Imagen de ilustración Pixabay

Estos trabajos aportan una respuesta a una interrogante que duraba desde hace varias décadas en el campo de la biología parasitaria. Los científicos se asombraban de la asimetría observada en la producción de las diferentes proteínas necesarias para la supervivencia del parásito. Gracias a este estudio, ahora comprenden que el desequilibrio es intencional y gestionado por ESB2.

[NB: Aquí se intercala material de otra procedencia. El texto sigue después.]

import Literature.MathematicalPhysics.QuantumFieldTheory.BalabanImbrieJaffe1984to88.BIJ88TruncatedExpectation5142
import Literature.Probability.LatticeModels.UrsellExplicitFormula

/-!
# `Balaban1983to89.B3TwoPointPerturbativeCoefficients` — T. Bałaban, *(Higgs)₂,₃ quantum fields in a finite volume.
# III. Renormalization*, Commun. Math. Phys. **88** (1983) 411–445 [Balaban1983Higgs3], p. 416: «The function G^ε has
# a perturbative expansion …» — THE COEFFICIENT STRUCTURE OF THAT EXPANSION TO ALL ORDERS, BEFORE WICK'S THEOREM:
# the `t`-derivatives of a Gibbs expectation `⟨F e^{−tV}⟩/⟨e^{−tV}⟩` are the truncated expectations
# `⟨F; −V; …; −V⟩ᵀ_t` (pinned exponential formula), one-sided on `[0, ∞)`, with Taylor's formula at `t = 0⁺`

statement-level skeleton of published theorems with citation tags; proofs where landed; nothing here is a claim about
the Yang–Mills mass gap

CITATION HEADER (lean-in-tree rule).  Part of the lit-balaban TYPED SKELETON (HOME `run/shared/lean/pub/lit-balaban/`),
Phase 2, proof seat p33 (gen 70, unit `lit-balaban-p33`); row **B3.Eq1.19-1.22** of `HOME/lit-balaban-r15/ROWS-B3.md`
(fold owner r15; head `proved` under the lead's HEAD WORD Q25, 2026-08-23 — this file is an OPTIONAL located member of the
(1.19)/(1.21) cell, zero head weight: BRICK 4 of the target `B3TwoPointPerturbativeExpansion` named in r15's HEAD QUESTION 25,
disjoint from BRICK 1 `B3Eq122FirstOrderWick` (p39), BRICK 2 `B3Eq121OnePIChains` (p32), BRICK 3 `B3OnePIGraphs` (p37)).
The (1.19) instance (the typer's CONCRETE `B3Sect1TwoPoint.twoPoint` as the `t = 1` value of the vertex-weighted family,
with the hypotheses of §2 discharged on the `(Higgs)₂,₃` carrier) is the sibling file `B3Eq119VertexExpansion`.

THE PRINT (p. 416 = PDF 6 of the held text `paper:balaban1983-higgs-2-3-quantum-fields-finite-volume`, L4–18, re-read this
session; the ×2 render `pub-balaban/b2b-balaban-ref1/pages/1983-cmp88-higgs23-III/…-p006-x2.png` is the lead's/owner's
reading of record): «Let us begin with the mass renormalization counterterm δm². It is determined by the two-point Schwinger
function G^ε_{ab}(x, x′) = ⟨φ_a(x)φ_b(x′)⟩^ε = (Z^ε)^{−1}∫dA∫dφ e^{−S^ε(A,φ)}φ_a(x)φ_b(x′), x, x′ ∈ T_ε, (1.19) where
S^ε(A, φ) is the lattice action of the model given by (1.20) and Z^ε is the partition function. The function G^ε has a
perturbative expansion of the following structure G^ε = Σ_{n=0}^∞ C^ε_0[(−δm² + Σ^ε + ∂^{ε*}Σ^ε_1 + Σ^{ε*}_1∂^ε +
∂^{ε*}Σ^ε_2∂^ε)C^ε_0]ⁿ, (1.21) where C^ε_0 = (−Δ^ε_0 + m²)^{−1} and Σ^ε, Σ^ε_1, Σ^ε_2 are given by amputated,
one-particle-irreducible graphs of the expansion of G^ε. Here we have a graphical description of the same type as in (1.17),
but with some simplifications. We have η = ε (hence L^kε = 1) and the only vertices are (1.6), (1.7) [with δm² instead of
δm_i²(x)], (1.8), and (1.10) with n′ = 0, B̃ = 0, g_k = 1».

WHAT «HAS A PERTURBATIVE EXPANSION» MEANS AT THE LEVEL OF COEFFICIENTS, AND WHAT IS PROVED HERE (0 `sorry`, no `Prop`
fact; standard axioms).  Write the interacting expectation as `g(t) = N(t)/Z(t)`, `N(t) = ∫ F e^{−tV} dν`,
`Z(t) = ∫ e^{−tV} dν` (`ν` the unperturbed measure, `V` the sum of the vertices, `F` the observable; (1.19) is `g(1)`).  The
perturbative coefficients are the `t`-derivatives of `g` at `t = 0⁺`; the classical fact used by print (formal perturbation
theory, «the expansion of G^ε» into graphs with the disconnected vacuum parts cancelled against `Z^ε`) is, before any
Wick/graph evaluation: `g^{(n)}(t) = ⟨F; −V; …; −V⟩ᵀ_t`, the TRUNCATED (connected, Ursell) expectation of the tilted
measure with the observable pinned and `n` insertions of `−V` [Mastropietro2008, §2.3 (2.32)–(2.38); Ruelle1969 §4.4.1].
* §1 (calculus + `Literature.Probability.LatticeModels.ursellOf`) THE PINNED EXPONENTIAL FORMULA: for `z > 0` and `w` of
  class `Cⁿ` within a set `s` of unique differentiability and `t ∈ s`, `(w/z)^{(|W|)}(t)` IS the Ursell function, evaluated
  on `W ∪ {pin}`, of the PINNED DERIVATIVE MOMENTS `K ↦ w^{(|K|−1)}(t)/z(t)` (`pin ∈ K`), `K ↦ z^{(|K|)}(t)/z(t)`
  (`pin ∉ K`) — `iteratedDerivWithin_div_eq_ursellOf`, with the explicit Möbius form
  `iteratedDerivWithin_div_eq_sum_setPartitions`; the pin-free blocks are p36's exponential formula
  `BIJ88TruncatedExpectation5142.iteratedDerivWithin_eq_mul_sum_setPartitions` ((log z)^{(n)}, by name), the pinned block
  decomposition is the Leibniz rule for `w = (w/z)·z` in powerset form (`iteratedDerivWithin_eq_sum_powerset`), uniqueness is
  p36's `trunc_unique`.
* §2 ([folklore], abstract measure `ν`, hypotheses `TiltData`: `F`, `V` a.e.-strongly measurable, `V` bounded below, all
  products `F·V^k` integrable) THE TILTED MOMENTS `N_k(t) = ∫ F(−V)^k e^{−tV} dν` are `C^∞` on `Set.Ici 0` with `N_{k+1}`
  the RIGHT derivative of `N_k` (`TiltData.hasDerivWithinAt_tiltMoment`, dominated convergence with the bound
  `e^{(t₀+1)B}|F||V|^{k+1}`; the typer's `B1Eq113OneSidedDerivatives.hasDerivWithinAt_momentFn` is the template),
  `TiltData.contDiffOn_tiltMoment`, `TiltData.iteratedDerivWithin_tiltMoment`.
* §3 THE COEFFICIENTS: `g = N^F_0/N^1_0` is `C^∞` on `[0, ∞)` (`TiltData.contDiffOn_tiltExpect`; `Z > 0` by
  `integral_exp_pos`) and **`iteratedDerivWithin |W| g (Ici 0) t = ursellOf (pinned normalized tilted moments) (insert pin W)`**
  (`TiltData.iteratedDerivWithin_tiltExpect_eq_ursellOf`, `…_fin` with `n` insertions labelled by `Fin n`, explicit Möbius
  form `…_eq_sum_setPartitions`, first order `TiltData.derivWithin_tiltExpect` = `⟨F(−V)⟩_t − ⟨F⟩_t⟨−V⟩_t`), and
  **Taylor's formula at `0⁺` with Lagrange remainder** `TiltData.taylor_tiltExpect`:
  `g(t) = Σ_{k≤n} g^{(k)}(0⁺)t^k/k! + g^{(n+1)}(ξ)t^{n+1}/(n+1)!`, `ξ ∈ (0, t)` (Mathlib's `taylor_mean_remainder_lagrange`
  on `[0, t]`, the within-`[0,t]` derivatives transported to within-`[0,∞)` ones, `iteratedDerivWithin_congr_set`).
HONEST SCOPE.  (i) Nothing here is specific to the `(Higgs)₂,₃` model — the instance is the sibling file; (ii) the
coefficients are identified as truncated expectations, NOT as sums of Feynman graphs (Wick's theorem at general order is p39's
`GaussianWick`/`B3GaussianContractions` lane) and no Dyson/1PI resummation is performed (p32/p37's bricks); (iii) all
derivatives are ONE-SIDED at `t = 0` (within `Set.Ici 0`), as they must be when `e^{+tV}` is not integrable (cf. the typer's
finding `B1Eq113OneSidedDerivatives` on (I.1.13)); (iv) «perturbative expansion» is rendered as Taylor's formula with
remainder to every finite order — no statement about convergence or about `ε → 0` is made.
-/

open Finset MeasureTheory Filter Topology
open scoped ContDiff
open Literature.Probability.LatticeModels (setPartitions mem_setPartitions sum_setPartitions_eq_sum_block ursellOf
  sum_setPartitions_prod_ursellOf ursellOf_eq_sum_setPartitions ursellOf_pair setPartitions_empty isSetPartition_singleton)
open Literature.MathematicalPhysics.QuantumFieldTheory.BalabanImbrieJaffe1984to88.BIJ88TruncatedExpectation5142
  (iteratedDerivWithin_eq_mul_sum_setPartitions trunc_unique sum_powerset_filter_mem_eq)
/-- **SH♯(k) ⟹ GH♯(k)**: the moment function of a G-system is the `μ_p`-mixture of the indicators of the union-closed families `𝒢(ω) = {S : ω ∈ G_S} ∋ univ`
and is supermultiplicative (Harris, `GSystems.gsystem_supermul`). [this work] -/
theorem ghSharpNonneg_of_shSharpNonneg (h : SHSharpNonneg k) : GHSharpNonneg k := by
  intro ι _ p G hup hG htop
  set 𝒢 : Set ι → Finset (Finset (Fin k)) := fun ω => univ.filter fun S => ω ∈ G S with h𝒢
  have hUC : ∀ ω, ∀ A ∈ 𝒢 ω, ∀ A' ∈ 𝒢 ω, A ∪ A' ∈ 𝒢 ω := by
    intro ω A hA A' hA'
    simp only [h𝒢, mem_filter, mem_univ, true_and] at hA hA' ⊢
    exact hG A A' ⟨hA, hA'⟩
  have htopmem : ∀ ω, univ ∈ 𝒢 ω := fun ω => by
    simp only [h𝒢, mem_filter, mem_univ, true_and, htop, Set.mem_univ]
  have hβ : ∀ S, ex (bernoulliWeight p) (ind (G S)) = ∑ ω, bernoulliWeight p ω * (if S ∈ 𝒢 ω then (1 : ℝ) else 0) := by
    intro S
    rw [ex_def]
    refine sum_congr rfl fun ω _ => ?_
    by_cases hω : ω ∈ G S
    · rw [ind_of_mem hω, if_pos (by simp only [h𝒢, mem_filter, mem_univ, true_and]; exact hω)]
    · rw [ind_of_not_mem hω, if_neg (by simp only [h𝒢, mem_filter, mem_univ, true_and]; exact hω)]
  have hβ' : (fun S => ex (bernoulliWeight p) (ind (G S))) =
      fun S => ∑ ω, bernoulliWeight p ω * (if S ∈ 𝒢 ω then (1 : ℝ) else 0) := funext hβ
  have hcap : ∀ t : Fin k, (fun S => if t ∈ S then 1 else ex (bernoulliWeight p) (ind (G S))) =
      fun S => if t ∈ S then 1 else ∑ ω, bernoulliWeight p ω * (if S ∈ 𝒢 ω then (1 : ℝ) else 0) := by
    intro t; funext S; rw [hβ S]
  have hsup : ∀ S T : Finset (Fin k),
      (∑ ω, bernoulliWeight p ω * (if S ∈ 𝒢 ω then (1 : ℝ) else 0)) * (∑ ω, bernoulliWeight p ω * (if T ∈ 𝒢 ω then (1 : ℝ) else 0)) ≤
        ∑ ω, bernoulliWeight p ω * (if S ∪ T ∈ 𝒢 ω then (1 : ℝ) else 0) := by
    intro S T
    rw [← hβ S, ← hβ T, ← hβ (S ∪ T)]
    exact GSystems.gsystem_supermul p G hup hG S T
  have hmain := h (Set ι) (bernoulliWeight p) 𝒢 (fun ω => (isFKGMeasure_bernoulliWeight p).nonneg ω)
    (isFKGMeasure_bernoulliWeight p).sum_eq_one hUC htopmem hsup
  simp only [hcap, hβ']
  exact hmain

/-- **GH♯(k) ⟹ (GH)_k**: every capped functional is `≥ 0` (`HSharp.phiSet_capAt_nonneg`, moments `≤ 1`), so `k·Φ(β) ≥ 0`. [this work] -/
theorem gSystemNonneg_of_ghSharpNonneg (h : GHSharpNonneg k) : GSystemNonneg k := by
  intro ι _ p G hup hG htop
  rcases Nat.eq_zero_or_pos k with hk | hk
  · subst hk
    exact PhiProduct.phiSet_zero_nonneg _
  · obtain ⟨k', rfl⟩ : ∃ k', k = k' + 1 := ⟨k - 1, (Nat.sub_add_cancel hk).symm⟩
    have hH := h ι p G hup hG htop
    have hsum : 0 ≤ ∑ t : Fin (k' + 1), phiSet (k' + 1) (fun S => if t ∈ S then 1 else ex (bernoulliWeight p) (ind (G S))) :=
      sum_nonneg fun t _ => HSharp.phiSet_capAt_nonneg _ (fun B => GSystems.gsystem_le_one p G B) t
    have hpos : (0 : ℝ) < ((k' + 1 : ℕ) : ℝ) := by exact_mod_cast hk
    nlinarith [hH, hsum, hpos]

/-- Down the ladder: **SH♯(k) ⟹ (GH)_k** (= PC-k, Sahi's `C_k` on the principal-cap stratum, `…GHConverse`). [this work] -/
theorem gSystemNonneg_of_shSharpNonneg (h : SHSharpNonneg k) : GSystemNonneg k :=
  gSystemNonneg_of_ghSharpNonneg (ghSharpNonneg_of_shSharpNonneg h)

/-! ### Status for small `k` -/

/-- H♯(0) (both sides vanish). [this work] -/
theorem hSharpNonneg_zero : HSharpNonneg 0 := by
  intro α _ w 𝒰 _ _ _ _
  simp

/-- SH♯(k) for `k ≤ 3` (from H♯(k): `hSharpNonneg_zero/one/two`, `HSharp.hSharpNonneg_three`). [this work] -/
theorem shSharpNonneg_of_le_three (hk : k ≤ 3) : SHSharpNonneg k := by
  refine shSharpNonneg_of_hSharpNonneg ?_
  interval_cases k
  · exact hSharpNonneg_zero
  · exact HSharp.hSharpNonneg_one
  · exact HSharp.hSharpNonneg_two
  · exact HSharp.hSharpNonneg_three

/-- GH♯(k) for `k ≤ 3`. [this work] -/
theorem ghSharpNonneg_of_le_three (hk : k ≤ 3) : GHSharpNonneg k :=
  ghSharpNonneg_of_shSharpNonneg (shSharpNonneg_of_le_three hk)

/-! ### An infinite stratum, every order: H♯ at every QUOTIENT-POSITIVE point — min-closed points, their products, all cylinder systems -/

/-- **H♯ at every quotient-positive point, every order.**  If `β ≤ 1`, `β univ = 1` and every quotient of `β` along pairwise disjoint blocks has `Φ ≥ 0`
(gen 14's QUOTIENT POSITIVITY, `…PhiCylinder`), then `Σ_t Φ(cap_t β) ≤ (k+1)·Φ(β)` — indeed `Φ(cap_t β) ≤ Φ(β)` for every single `t`: quotient-positive points are
hereditarily honest (`PhiCylinder.phiSet_map_nonneg_of_qp`), so the sharp abstract step `PhiVertexSharp.phiSet_cap_le` applies after moving `t` to the last index
(`PhiCert.phiSet_actV`). [this work] -/
theorem hSharp_of_qp (β : Finset (Fin (k + 1)) → ℝ) (h1 : ∀ B, β B ≤ 1) (huniv : β univ = 1)
    (hqp : ∀ (L : ℕ) (B : Fin L → Finset (Fin (k + 1))), (∀ i j, i ≠ j → Disjoint (B i) (B j)) →
      0 ≤ phiSet L (fun Q => β (Q.biUnion B))) :
    ∑ t : Fin (k + 1), phiSet (k + 1) (fun S => if t ∈ S then 1 else β S) ≤ ((k + 1 : ℕ) : ℝ) * phiSet (k + 1) β := by
  have hterm : ∀ t : Fin (k + 1), phiSet (k + 1) (fun S => if t ∈ S then 1 else β S) ≤ phiSet (k + 1) β := by
    intro t
    set σ : Equiv.Perm (Fin (k + 1)) := Equiv.swap t (Fin.last k) with hσ
    have hmem : ∀ S : Finset (Fin (k + 1)), t ∈ S.map σ.toEmbedding ↔ Fin.last k ∈ S := by
      intro S
      rw [Finset.mem_map_equiv]
      have : σ.symm t = Fin.last k := by rw [hσ, Equiv.symm_swap, Equiv.swap_apply_left]
      rw [this]
    have e1 : PhiCert.actV σ (fun S => if t ∈ S then 1 else β S) =
        fun S => if Fin.last k ∈ S then 1 else PhiCert.actV σ β S := by
      funext S
      unfold PhiCert.actV
      simp only [hmem]
    rw [← PhiCert.phiSet_actV σ (fun S => if t ∈ S then 1 else β S), e1, ← PhiCert.phiSet_actV σ β]
    refine PhiVertexSharp.phiSet_cap_le (PhiCert.actV σ β) (fun B => h1 _) (by rw [PhiCert.actV_univ]; exact huniv) ?_
    intro n e _
    have e2 : (fun S : Finset (Fin (n + 1)) => PhiCert.actV σ β (S.map e)) = fun S => β (S.map (e.trans σ.toEmbedding)) := by
      funext S
      unfold PhiCert.actV
      rw [Finset.map_map]
    rw [e2]
    exact PhiCylinder.phiSet_map_nonneg_of_qp β hqp (n + 1) (e.trans σ.toEmbedding)
  calc ∑ t : Fin (k + 1), phiSet (k + 1) (fun S => if t ∈ S then 1 else β S)
      ≤ ∑ _t : Fin (k + 1), phiSet (k + 1) β := sum_le_sum fun t _ => hterm t
    _ = ((k + 1 : ℕ) : ℝ) * phiSet (k + 1) β := by rw [sum_const, card_univ, Fintype.card_fin, nsmul_eq_mul]

/-- **H♯ at every MIN-CLOSED point, every order** (`β(S ∪ T) ≥ min(β S, β T)`: mixtures of CHAINS of union-closed families = G-systems over one coin or over a
chain lattice; Lieb–Sahi's pure chains).  Min-closed points are supermultiplicative hull points, so this is SH♯ on that stratum. [this work] -/
theorem hSharp_of_minClosed (β : Finset (Fin (k + 1)) → ℝ) (h0 : ∀ B, 0 ≤ β B) (h1 : ∀ B, β B ≤ 1) (huniv : β univ = 1)
    (hmin : ∀ S T, min (β S) (β T) ≤ β (S ∪ T)) :
    ∑ t : Fin (k + 1), phiSet (k + 1) (fun S => if t ∈ S then 1 else β S) ≤ ((k + 1 : ℕ) : ℝ) * phiSet (k + 1) β :=
  hSharp_of_qp β h1 huniv (PhiCylinder.qp_of_minClosed β h0 h1 hmin)

/-- **H♯ on all finite PRODUCTS of min-closed points, every order** (independent intersections of chains; gen 14's quotient-positive monoid). [this work] -/
theorem hSharp_of_prod_minClosed {X : Type*} (s : Finset X) (β : X → Finset (Fin (k + 1)) → ℝ)
    (h0 : ∀ x ∈ s, ∀ B, 0 ≤ β x B) (h1 : ∀ x ∈ s, ∀ B, β x B ≤ 1) (huniv : ∀ x ∈ s, β x univ = 1)
    (hmin : ∀ x ∈ s, ∀ S T, min (β x S) (β x T) ≤ β x (S ∪ T)) :
    ∑ t : Fin (k + 1), phiSet (k + 1) (fun S => if t ∈ S then 1 else ∏ x ∈ s, β x S) ≤
      ((k + 1 : ℕ) : ℝ) * phiSet (k + 1) (fun S => ∏ x ∈ s, β x S) :=
  hSharp_of_qp _ (fun B => prod_le_one (fun x hx => h0 x hx B) (fun x hx => h1 x hx B))
    (prod_eq_one fun x hx => huniv x hx)
    (PhiCylinder.qp_finset_prod β s fun x hx => PhiCylinder.qp_of_minClosed (β x) (h0 x hx) (h1 x hx) (hmin x hx))

/-- **H♯ on every CYLINDER SYSTEM `β_S = ∏_{x ∈ C(S)} q_x`** (`q ∈ [0,1]^X`, `C(S ∪ T) ⊆ C(S) ∪ C(T)`, `C(univ) = ∅`) — the whole log-linear hull of the
vertices `1_𝒰` (gen 14), every order. [this work] -/
theorem hSharp_of_cylinderSystem {X : Type*} [Fintype X] (C : Finset (Fin (k + 1)) → Finset X)
    (hC : ∀ S T, C (S ∪ T) ⊆ C S ∪ C T) (htop : C univ = ∅) (q : X → ℝ) (hq0 : ∀ x, 0 ≤ q x) (hq1 : ∀ x, q x ≤ 1) :
    ∑ t : Fin (k + 1), phiSet (k + 1) (fun S => if t ∈ S then 1 else ∏ x ∈ C S, q x) ≤
      ((k + 1 : ℕ) : ℝ) * phiSet (k + 1) (fun S => ∏ x ∈ C S, q x) := by
  have hfun : (fun S : Finset (Fin (k + 1)) => ∏ x ∈ C S, q x) = fun S => ∏ x ∈ (univ : Finset X), (if x ∈ C S then q x else 1) := by
    funext S
    rw [prod_ite_mem, univ_inter]
  have hcap : ∀ t : Fin (k + 1), (fun S : Finset (Fin (k + 1)) => if t ∈ S then 1 else ∏ x ∈ C S, q x) =
      fun S => if t ∈ S then 1 else ∏ x ∈ (univ : Finset X), (if x ∈ C S then q x else 1) := by
    intro t; funext S; rw [prod_ite_mem, univ_inter]
  simp only [hcap]
  rw [hfun]
  refine hSharp_of_prod_minClosed univ (fun x S => if x ∈ C S then q x else 1) (fun x _ B => ?_) (fun x _ B => ?_) (fun x _ => ?_)
    (fun x _ S T => PhiCylinder.minClosed_cylinderFactor C hC (hq1 x) x S T)
  · show 0 ≤ (if x ∈ C B then q x else 1); split_ifs <;> [exact hq0 x; exact zero_le_one]
  · show (if x ∈ C B then q x else 1) ≤ 1; split_ifs <;> [exact hq1 x; exact le_rfl]
  · show (if x ∈ C univ then q x else 1) = 1; rw [htop]; simp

El parásito Trypanosoma brucei es transmitido por la mosca tsetsé y provoca la enfermedad del sueño en el África subsahariana. Sin tratamiento, invade el sistema nervioso central, provocando trastornos del sueño, confusión y pudiendo conducir al coma. Comprender precisamente cómo manipula su expresión genética abre pistas para concebir nuevos enfoques terapéuticos. Apuntar a este proceso de corte molecular podría debilitar la capacidad del parásito para ocultarse.

Este avance es significativo para la investigación sobre enfermedades infecciosas. Muestra que la supervivencia de ciertos organismos puede basarse en mecanismos de destrucción dirigida de sus propias instrucciones.

Estos trabajos son fruto de una colaboración internacional que reúne a equipos del Reino Unido, Portugal, Países Bajos, Alemania, Singapur y Brasil. El laboratorio de la Universidad de York, dirigido por la investigadora principal, ha jugado un papel central.